Data excerpts
/-- `e(0) = c₀`. [folklore] -/
theorem deRosaProfile_zero (c₀ μ T : ℝ) :
    (fun t => c₀ * (1 - 2 * μ * T * (1 - Real.exp (-t / (2 * T))))) 0 = c₀ := by
  simp

/-- For `t ≥ 0` and `T > 0`, `0 < exp(-t/2T) ≤ 1`. [folklore] -/
theorem exp_neg_div_le_one {t T : ℝ} (ht : 0 ≤ t) (hT : 0 < T) : Real.exp (-t / (2 * T)) ≤ 1 := by
  rw [Real.exp_le_one_iff]
  exact div_nonpos_of_nonpos_of_nonneg (by linarith) (by linarith)

/-- **Admissibility** of the profile `e(t) = c₀(1 - 2μT(1 - exp(-t/2T)))` in the window of
`DeRosa2019_thm21`: for `c₀, T > 0`, `0 ≤ μ ≤ K/T₀` and `2μT ≤ 1/2`, it is smooth with
`c₀/2 ≤ e ≤ c₀` and `|e'| ≤ c₀K/T₀` on `[0,T₀]` (indeed on `[0,∞)`). (De Rosa's (i)–(ii).)
[cite: Derosa2018, §2 proof of Thm. 1.2, (i)–(ii)] -/
theorem isEnergyProfile_deRosaProfile {c₀ T₀ K μ T : ℝ} (hc₀ : 0 < c₀) (hT : 0 < T)
    (hμ0 : 0 ≤ μ) (hμK : μ ≤ K / T₀) (hμT : 2 * μ * T ≤ 1 / 2) :
    Literature.Analysis.FluidPDE.IsEnergyProfile c₀ T₀ K
      (fun t => c₀ * (1 - 2 * μ * T * (1 - Real.exp (-t / (2 * T))))) where
  contDiff := contDiff_deRosaProfile c₀ μ T
  lower := fun t ht => by
    have hexp : 0 < Real.exp (-t / (2 * T)) := Real.exp_pos _
    have h1 : 1 - Real.exp (-t / (2 * T)) ≤ 1 := by linarith
    have h2 : 2 * μ * T * (1 - Real.exp (-t / (2 * T))) ≤ 1 / 2 :=
      calc 2 * μ * T * (1 - Real.exp (-t / (2 * T))) ≤ 2 * μ * T * 1 := by
            exact mul_le_mul_of_nonneg_left h1 (by positivity)
        _ ≤ 1 / 2 := by linarith
    nlinarith
  upper := fun t ht => by
    have h1 : 0 ≤ 1 - Real.exp (-t / (2 * T)) := by linarith [exp_neg_div_le_one ht.1 hT]
    have h2 : 0 ≤ 2 * μ * T * (1 - Real.exp (-t / (2 * T))) := by positivity
    nlinarith
  abs_deriv_le := fun t ht => by
    rw [deriv_deRosaProfile c₀ μ T t hT.ne', abs_neg,
      abs_of_nonneg (by positivity : 0 ≤ c₀ * μ * Real.exp (-t / (2 * T)))]
    calc c₀ * μ * Real.exp (-t / (2 * T)) ≤ c₀ * μ * 1 := by
          exact mul_le_mul_of_nonneg_left (exp_neg_div_le_one ht.1 hT) (by positivity)
      _ ≤ c₀ * (K / T₀) := by rw [mul_one]; exact mul_le_mul_of_nonneg_left hμK hc₀.le
      _ = c₀ * K / T₀ := (mul_div_assoc c₀ K T₀).symm

/-- **Steep initial decrease** (De Rosa's (iv), integrated): for `s ≤ t ≤ T` the profile drops
by at least `½ c₀ μ (t - s)` (from `e^x ≥ 1 + x`: `e^a - e^b ≥ e^b (a - b)` and
`e^{-t/2T} ≥ e^{-1/2} ≥ ½`). [cite: Derosa2018, §2 proof of Thm. 1.2, (iv)] -/
theorem deRosaProfile_sub_ge {c₀ μ T s t : ℝ} (hc₀ : 0 ≤ c₀) (hμ0 : 0 ≤ μ) (hT : 0 < T)
    (hst : s ≤ t) (htT : t ≤ T) :
    c₀ * μ / 2 * (t - s) ≤
      (fun t => c₀ * (1 - 2 * μ * T * (1 - Real.exp (-t / (2 * T))))) s -
        (fun t => c₀ * (1 - 2 * μ * T * (1 - Real.exp (-t / (2 * T))))) t := by
  set a : ℝ := -s / (2 * T) with ha
  set b : ℝ := -t / (2 * T) with hb
  have hab : a - b = (t - s) / (2 * T) := by
    rw [ha, hb]
    field_simp
    ring
  have hb_ge : -(1 / 2 : ℝ) ≤ b := by
    rw [hb, le_div_iff₀ (by positivity)]
    linarith
  have hexpb : 1 / 2 ≤ Real.exp b := by linarith [Real.add_one_le_exp b]
  -- `e^a - e^b ≥ e^b (a - b)`
  have hconv : Real.exp b * (a - b) ≤ Real.exp a - Real.exp b := by
    have h1 : (a - b) + 1 ≤ Real.exp (a - b) := Real.add_one_le_exp _
    have h2 : Real.exp b * ((a - b) + 1) ≤ Real.exp b * Real.exp (a - b) :=
      mul_le_mul_of_nonneg_left h1 (Real.exp_pos b).le
    rw [← Real.exp_add, add_sub_cancel] at h2
    linarith
  have hdiff : (fun t => c₀ * (1 - 2 * μ * T * (1 - Real.exp (-t / (2 * T))))) s -
      (fun t => c₀ * (1 - 2 * μ * T * (1 - Real.exp (-t / (2 * T))))) t =
        2 * c₀ * μ * T * (Real.exp a - Real.exp b) := by
    simp only [ha, hb]
    ring
  rw [hdiff]
  have hts : 0 ≤ t - s := by linarith
  calc c₀ * μ / 2 * (t - s) = 2 * c₀ * μ * T * ((1 / 2) * ((t - s) / (2 * T))) := by
        field_simp
    _ ≤ 2 * c₀ * μ * T * (Real.exp b * (a - b)) := by
        rw [hab]
        refine mul_le_mul_of_nonneg_left ?_ (by positivity)
        exact mul_le_mul_of_nonneg_right hexpb (by positivity)
    _ ≤ 2 * c₀ * μ * T * (Real.exp a - Real.exp b) :=
        mul_le_mul_of_nonneg_left hconv (by positivity)

/-- The value at time `T` determines `μ` (for `c₀, T ≠ 0`): distinct slopes give distinct values
at `T` (De Rosa's (v), at the single time `T`). [cite: Derosa2018, §2 proof of Thm. 1.2, (v)] -/
theorem deRosaProfile_apply_T_injective {c₀ T : ℝ} (hc₀ : c₀ ≠ 0) (hT : 0 < T) {μ μ' : ℝ}
    (h : (fun t => c₀ * (1 - 2 * μ * T * (1 - Real.exp (-t / (2 * T))))) T =
      (fun t => c₀ * (1 - 2 * μ' * T * (1 - Real.exp (-t / (2 * T))))) T) : μ = μ' := by
  have hq : Real.exp (-T / (2 * T)) < 1 := by
    rw [Real.exp_lt_one_iff]
    exact div_neg_of_neg_of_pos (by linarith) (by positivity)
  have hne : (2 * T * (1 - Real.exp (-T / (2 * T)))) ≠ 0 :=
    mul_ne_zero (by positivity) (by linarith)
  have h1 : c₀ * (2 * T * (1 - Real.exp (-T / (2 * T)))) * μ =
      c₀ * (2 * T * (1 - Real.exp (-T / (2 * T)))) * μ' := by
    simp only at h
    linarith
  exact mul_left_cancel₀ (mul_ne_zero hc₀ hne) h1

end Profiles

/-! ## Energy inequality on the slab from prescribed energy and bounded dissipation -/

section Energy

variable {α : ℝ}

/-- `ofReal (x / 2) = 2⁻¹ ofReal x`. [folklore] -/
theorem ofReal_div_two (x : ℝ) : ENNReal.ofReal (x / 2) = 2⁻¹ * ENNReal.ofReal x := by
  rw [div_eq_inv_mul, ENNReal.ofReal_mul (by norm_num : (0 : ℝ) ≤ 2⁻¹),
    ENNReal.ofReal_inv_of_pos (by norm_num : (0 : ℝ) < 2), ENNReal.ofReal_ofNat]

/-- **Dissipation of a Hölder slice under Cor. 7.2**: if `∫|(-Δ)^{α/2}f|² ≤ C₇[f]²_r` on `C^r`
fields and `‖f‖_∞ + [f]_r ≤ B`, then `∫|(-Δ)^{α/2}f|² ≤ C₇B²`.
[cite: Derosa2018, §2 proof of Thm. 1.2 (the bound `(t-s)C_ε‖v‖²_{γ+ε}`)] -/
theorem eFracDissipation_le_of_cor72 {r : ℝ≥0} {C₇ B : ℝ} (hB : 0 ≤ B)
    (h7 : ∀ f : UnitAddTorus (Fin 3) → EuclideanSpace ℝ (Fin 3), MemHolder r f →
      Literature.Analysis.FluidPDE.Torus.eFracDissipation α f ≤ ENNReal.ofReal C₇ * eHolderNorm r f ^ 2)
    {f : UnitAddTorus (Fin 3) → EuclideanSpace ℝ (Fin 3)} (hf : MemHolder r f)
    (hfB : Literature.Analysis.FunctionSpaces.eBoundedHolderNorm r f ≤ ENNReal.ofReal B) :
    Literature.Analysis.FluidPDE.Torus.eFracDissipation α f ≤ ENNReal.ofReal (C₇ * B ^ 2) := by
  have h1 : eHolderNorm r f ≤ ENNReal.ofReal B :=
    (Literature.Analysis.FunctionSpaces.eHolderNorm_le_eBoundedHolderNorm r f).trans hfB
  by_cases hC : 0 ≤ C₇
  · calc Literature.Analysis.FluidPDE.Torus.eFracDissipation α f
        ≤ ENNReal.ofReal C₇ * eHolderNorm r f ^ 2 := h7 f hf
      _ ≤ ENNReal.ofReal C₇ * ENNReal.ofReal B ^ 2 := by gcongr
      _ = ENNReal.ofReal (C₇ * B ^ 2) := by
          rw [← ENNReal.ofReal_pow hB, ← ENNReal.ofReal_mul hC]
  · have h0 : ENNReal.ofReal C₇ = 0 := ENNReal.ofReal_of_nonpos (not_le.1 hC).le
    have := h7 f hf
    rw [h0, zero_mul, nonpos_iff_eq_zero] at this
    rw [this]
    exact bot_le
import Mathlib
import HarnessLib
import Summits.HubbardSuperconductivity.HubbardSuperconductivity.Theorems.KLProgrammeKLRegimeEngineDressedAliasing

/-!
# K3 gen-8-FLOW (stmt 20437, stub (C), located item #20, cure (δ′) «LAST-STEP SWAP», response door layer A): THE DRESSED ALIASING LEMMA AS A
# DIFFERENCE — `‖Dʲ[evalM (symInterp L Re(g∘p·H)) − (Re g·P₁ − Im g·P₂)](q)‖ ≤ 4·M_j(H)·3ʲ·D_g·(2/N)^{M−j−4}·4C₂ + L^{j+2}·‖g‖_∞·M_s(H)/(1+L/4)ˢ` at EVERY `q`

Cell gate-hubbard-kl, seat p2 g17.  Layer 3 of the (B) sup route (`…EngineDressedAliasing.norm_iteratedFDeriv_evalM_symInterp_dressed_le`, p2 g14) bounds the
interpolant's jets of the dressed data `k ↦ Re(g(p_k)·H(k))` at a point `q` where the smooth factor `g` VANISHES to all orders (pure aliasing); its
successors 3′/3″ keep the main term as the FULL Fréchet jet `‖Dʲ(Re g·P)(q)‖`.  The last-step response door (memo HOME/p2-g17/LAST-THERMAL-SIZING-p2g17.md §3,
KL STATUS 2026-08-28) cannot use either: its dressing factor does not vanish at the reading point, and its Fréchet jets there grow like `ω₀⁻¹` in the
direction NORMAL to the old Fermi curve while only the TANGENTIAL jets are small.  This file therefore keeps the main term EXACT, as a FUNCTION:

  `E(q) := Re g(q)·P₁(q) − Im g(q)·P₂(q)`,  `P₁ = Σ_{x near} Re 𝔉⁻¹H(x)·h_x`, `P₂ = Σ_{x near} Im 𝔉⁻¹H(x)·h_x`  (near: `4|x̃ᵢ| ≤ L`),

and bounds the `j`-th Fréchet derivative of the DIFFERENCE `evalM (symInterp L Re(g∘p·H)) − E` at every `q` by the same aliasing + far terms as layer 3 —
the consumer composes `E` with its curve and differentiates tangentially.  Ingredients: p2 g6's difference form of the aliasing bound
(`norm_iteratedFDeriv_evalM_symInterp_sub_cosSeries_le`) in c4a-1's symbol / product currency (§1–§2, twins of `…C4aSymbolCosSeries` §5 and
`…C4aAliasingJetLemma` §3 with the main term moved to the left), then layer 2's harmonics split and the far part verbatim (§3).

* §1 `norm_iteratedFDeriv_evalM_symInterp_sub_symbol_le` — `‖Dʲ[I_L(F∘p)](q) − DʲF(q)‖ ≤ 2·Σ'_ν[half-tail] ‖𝓕F♭(ν)‖(|ν₀|+|ν₁|)ʲ`;
* §2 `norm_iteratedFDeriv_evalM_symInterp_sub_mul_trigPoly_le` — `‖Dʲ[I_L((g·P)∘p)](q) − Dʲ(g·P)(q)‖ ≤ 2·M_j(P̌)·G_j`;
* §3 **`norm_iteratedFDeriv_evalM_symInterp_dressed_sub_le`** — the statement of the title.

Pure harmonic analysis; no definitions; nothing about the Hubbard model is asserted; nothing asserts superconductivity.
References: BGM 2006 §2.3 (2.17) [cite: BenfattoGiulianiMastropietro2006]; Boyd 2001 §4.5 Thm 19–20 [cite: Boyd2001]; Grafakos 2014 §3.3.3 [cite: Grafakos2014].
-/

noncomputable section
import Summits.AtomisticToContinuum.FouriersLaw.Theses.BondHeatUncertainty
import Literature.MathematicalPhysics.KineticTheory.LangevinChainKernel
import Literature.MathematicalPhysics.KineticTheory.LangevinChainGibbs
import Literature.MathematicalPhysics.KineticTheory.LangevinChainNESSProofs
import Literature.MathematicalPhysics.KineticTheory.LangevinChainNESSFromH2
import Literature.MathematicalPhysics.KineticTheory.LangevinChainKernelDensity
import Literature.MathematicalPhysics.KineticTheory.LangevinChainTheorem51

/-!
# What weak-NESS uniqueness gives for free (helper for crux `LinearResponseFTUR`, stmt-AtomisticToContinuum-9122)

Support file for line `lebesgue-flip-duality` of crux (★) `BondHeatUncertainty.LinearResponseFTUR`
(and usable verbatim by every line of the crux). Every stub of the line that mentions the steady-state
family `μ N T_L T_R` works under the crux's hypothesis (U) of weak-NESS uniqueness; under (U) the member
`μ N T_L T_R` (`N ≥ 2`, `T_L, T_R > 0`) IS the Krylov–Bogoliubov invariant measure of the constructed
transition semigroup `pinnedChainSemigroup` (`pinnedChainSemigroup_exists_isInvariant_of_pos`, PROVED in
`LangevinChainTheorem51.lean`), because that measure is a weak steady state
(`pinnedChain_isSteadyState_of_isInvariant`). Hence, from the tree and with no further input:

* `ness_facts` (registered sub-goal on the item) — `μ N T_L T_R` is a probability measure, INVARIANT
  under the constructed kernels `OscillatorChain.transitionKernel N T_L T_R u` for every `u ≥ 0`,
  integrates `e^{ϑH}` for EVERY `0 < ϑ < 1/max(T_L,T_R)`, and is absolutely continuous w.r.t. Lebesgue
  measure (`pinnedChain_transitionKernel_one_absolutelyContinuous` +
  `IsInvariant.absolutelyContinuous_of_kernel`);
* `ness_eq_gibbsMeasure` — at equal temperatures the member is the Gibbs measure:
  `μ N T T = gibbsMeasure N T` (`pinnedChain_isSteadyState_gibbsMeasure` + (U)), for every `N`;
* `gibbsMeasure_bind_transitionKernel` — hence, under (U), the Gibbs measure is invariant under the
  constructed equal-temperature kernels (`N ≥ 2`).

Nothing here closes an item.
-/

noncomputable section

namespace Summit.AtomisticToContinuum.FouriersLaw.Theorems.BondHeatUncertainty

open MeasureTheory ProbabilityTheory Filter Topology Set
open scoped NNReal ENNReal
open Literature.MathematicalPhysics.KineticTheory.HeatConduction Literature.Probability.Process

/-- **NESS facts from the tree, under (U).** For `N ≥ 2` and `T_L, T_R > 0` the member `μ N T_L T_R` of a
steady-state family of the pinned chain (all parameters positive) is: a probability measure, INVARIANT
under the constructed transition kernels (`transitionKernel`), integrates `e^{ϑH}` for every
`0 < ϑ < 1/max(T_L, T_R)`, and is absolutely continuous w.r.t. Lebesgue measure — because the
Krylov–Bogoliubov invariant measure of `pinnedChainSemigroup` (`pinnedChainSemigroup_exists_isInvariant_of_pos`)
is a weak steady state (`pinnedChain_isSteadyState_of_isInvariant`) and (U) identifies it with
`μ N T_L T_R`; absolute continuity by `pinnedChain_transitionKernel_one_absolutelyContinuous` +
`IsInvariant.absolutelyContinuous_of_kernel`. Registered sub-goal of crux stmt-AtomisticToContinuum-9122. -/
theorem ness_facts :
    ∀ ω₂ lam β γ : ℝ, 0 < ω₂ → 0 < lam → 0 < β → 0 < γ →
    (∀ (N : ℕ) (T_L T_R : ℝ), 0 < T_L → 0 < T_R → ∀ μ ν : Measure (PhaseSpace N),
      (pinnedChain ω₂ lam β γ).IsSteadyState N T_L T_R μ →
      (pinnedChain ω₂ lam β γ).IsSteadyState N T_L T_R ν → μ = ν) →
    ∀ μ : (N : ℕ) → ℝ → ℝ → Measure (PhaseSpace N),
      (∀ (N : ℕ) (T_L T_R : ℝ), 0 < T_L → 0 < T_R →
        (pinnedChain ω₂ lam β γ).IsSteadyState N T_L T_R (μ N T_L T_R)) →
    ∀ (N : ℕ), 2 ≤ N → ∀ (T_L T_R : ℝ), 0 < T_L → 0 < T_R →
      IsProbabilityMeasure (μ N T_L T_R) ∧
      (∀ u : ℝ≥0, (μ N T_L T_R).bind ((pinnedChain ω₂ lam β γ).transitionKernel N T_L T_R u) =
        μ N T_L T_R) ∧
      (∀ ϑ : ℝ, 0 < ϑ → ϑ < 1 / max T_L T_R →
        Integrable (fun x => Real.exp (ϑ * (pinnedChain ω₂ lam β γ).hamiltonian N x)) (μ N T_L T_R)) ∧
      μ N T_L T_R ≪ (volume : Measure (PhaseSpace N)) := by
  intro ω₂ lam β γ hω hl hβ hγ huniq μ hμ N hN T_L T_R hL hR
  have hN1 : 1 < N := by omega
  obtain ⟨ν, hνP, hinv, hint⟩ := pinnedChainSemigroup_exists_isInvariant_of_pos hω hl hβ hγ hN1 hL hR
  have hmax : 0 < max T_L T_R := lt_max_of_lt_left hL
  have hϑ0 : 0 < 1 / max T_L T_R / 2 := by positivity
  have hϑ1 : 1 / max T_L T_R / 2 < 1 / max T_L T_R := half_lt_self (by positivity)
  have hνss : (pinnedChain ω₂ lam β γ).IsSteadyState N T_L T_R ν :=
    pinnedChain_isSteadyState_of_isInvariant hω.le hl.le hβ.le γ N _ hinv hϑ0 (hint _ hϑ0 hϑ1)
  have hμν : μ N T_L T_R = ν := huniq N T_L T_R hL hR _ _ (hμ N T_L T_R hL hR) hνss
  rw [hμν]
  refine ⟨hνP, fun u => hinv u, fun ϑ h0 h1 => hint ϑ h0 h1, ?_⟩
  refine hinv.absolutelyContinuous_of_kernel _ 1 fun z => ?_
  rw [pinnedChainSemigroup_kernel]
  exact pinnedChain_transitionKernel_one_absolutelyContinuous hω hl.le hβ.le hγ.le N T_L T_R hγ hL
    (by omega) z

/-- **At equal temperatures the unique weak steady state is the Gibbs measure** (every `N`, `T > 0`):
`gibbsMeasure N T` is a weak steady state at `(T, T)` (`pinnedChain_isSteadyState_gibbsMeasure`), so (U)
identifies the family member `μ N T T` with it. -/
theorem ness_eq_gibbsMeasure {ω₂ lam β γ : ℝ} (hω : 0 < ω₂) (hl : 0 < lam) (hβ : 0 < β)
    (huniq : ∀ (N : ℕ) (T_L T_R : ℝ), 0 < T_L → 0 < T_R → ∀ μ ν : Measure (PhaseSpace N),
      (pinnedChain ω₂ lam β γ).IsSteadyState N T_L T_R μ →
      (pinnedChain ω₂ lam β γ).IsSteadyState N T_L T_R ν → μ = ν)
    (μ : (N : ℕ) → ℝ → ℝ → Measure (PhaseSpace N))
    (hμ : ∀ (N : ℕ) (T_L T_R : ℝ), 0 < T_L → 0 < T_R →
      (pinnedChain ω₂ lam β γ).IsSteadyState N T_L T_R (μ N T_L T_R))
    (N : ℕ) {T : ℝ} (hT : 0 < T) :
    μ N T T = (pinnedChain ω₂ lam β γ).gibbsMeasure N T :=
  huniq N T T hT hT _ _ (hμ N T T hT hT)
    (pinnedChain_isSteadyState_gibbsMeasure hω hl.le hβ.le γ N hT)

/-- **Under (U), the Gibbs measure is invariant under the constructed equal-temperature kernels**
(`N ≥ 2`, `T > 0`): it is the family member at `(T, T)`, which is the kernel-invariant Krylov–Bogoliubov
measure. -/
theorem gibbsMeasure_bind_transitionKernel {ω₂ lam β γ : ℝ} (hω : 0 < ω₂) (hl : 0 < lam) (hβ : 0 < β)
    (hγ : 0 < γ)
    (huniq : ∀ (N : ℕ) (T_L T_R : ℝ), 0 < T_L → 0 < T_R → ∀ μ ν : Measure (PhaseSpace N),
      (pinnedChain ω₂ lam β γ).IsSteadyState N T_L T_R μ →
      (pinnedChain ω₂ lam β γ).IsSteadyState N T_L T_R ν → μ = ν)
    {N : ℕ} (hN : 2 ≤ N) {T : ℝ} (hT : 0 < T) (u : ℝ≥0) :
    ((pinnedChain ω₂ lam β γ).gibbsMeasure N T).bind ((pinnedChain ω₂ lam β γ).transitionKernel N T T u) =
      (pinnedChain ω₂ lam β γ).gibbsMeasure N T := by
  -- the constant family `μ N T_L T_R := some weak steady state` is not needed: use the Gibbs family at
  -- `(T, T)` completed by choice elsewhere; simplest: the family of Krylov–Bogoliubov/CEHR states.
  classical
  -- a steady-state family: CEHR states where they exist (all `T_L, T_R > 0`), junk `0` otherwise
  let μ : (M : ℕ) → ℝ → ℝ → Measure (PhaseSpace M) := fun M a b =>
    if h : 0 < a ∧ 0 < b then (pinnedChain_exists_isSteadyState hω hl hβ hγ M h.1 h.2).choose else 0
  have hμ : ∀ (M : ℕ) (a b : ℝ), 0 < a → 0 < b →
      (pinnedChain ω₂ lam β γ).IsSteadyState M a b (μ M a b) := by
    intro M a b ha hb
    simp only [μ, dif_pos (And.intro ha hb)]
    exact (pinnedChain_exists_isSteadyState hω hl hβ hγ M ha hb).choose_spec
  obtain ⟨-, hinv, -, -⟩ := ness_facts ω₂ lam β γ hω hl hβ hγ huniq μ hμ N hN T T hT hT
  rw [← ness_eq_gibbsMeasure hω hl hβ huniq μ hμ N hT]
  exact hinv u

end Summit.AtomisticToContinuum.FouriersLaw.Theorems.BondHeatUncertainty

end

PROBLEM DESCRIPTION:
Among the lines above, repeat exactly those from the line with "Pure harmonic analysis;" to the line with "# What weak-NESS", counting both ends.

TASK ANSWER:
Pure harmonic analysis; no definitions; nothing about the Hubbard model is asserted; nothing asserts superconductivity.
References: BGM 2006 §2.3 (2.17) [cite: BenfattoGiulianiMastropietro2006]; Boyd 2001 §4.5 Thm 19–20 [cite: Boyd2001]; Grafakos 2014 §3.3.3 [cite: Grafakos2014].
-/

noncomputable section
import Summits.AtomisticToContinuum.FouriersLaw.Theses.BondHeatUncertainty
import Literature.MathematicalPhysics.KineticTheory.LangevinChainKernel
import Literature.MathematicalPhysics.KineticTheory.LangevinChainGibbs
import Literature.MathematicalPhysics.KineticTheory.LangevinChainNESSProofs
import Literature.MathematicalPhysics.KineticTheory.LangevinChainNESSFromH2
import Literature.MathematicalPhysics.KineticTheory.LangevinChainKernelDensity
import Literature.MathematicalPhysics.KineticTheory.LangevinChainTheorem51

/-!
# What weak-NESS uniqueness gives for free (helper for crux `LinearResponseFTUR`, stmt-AtomisticToContinuum-9122)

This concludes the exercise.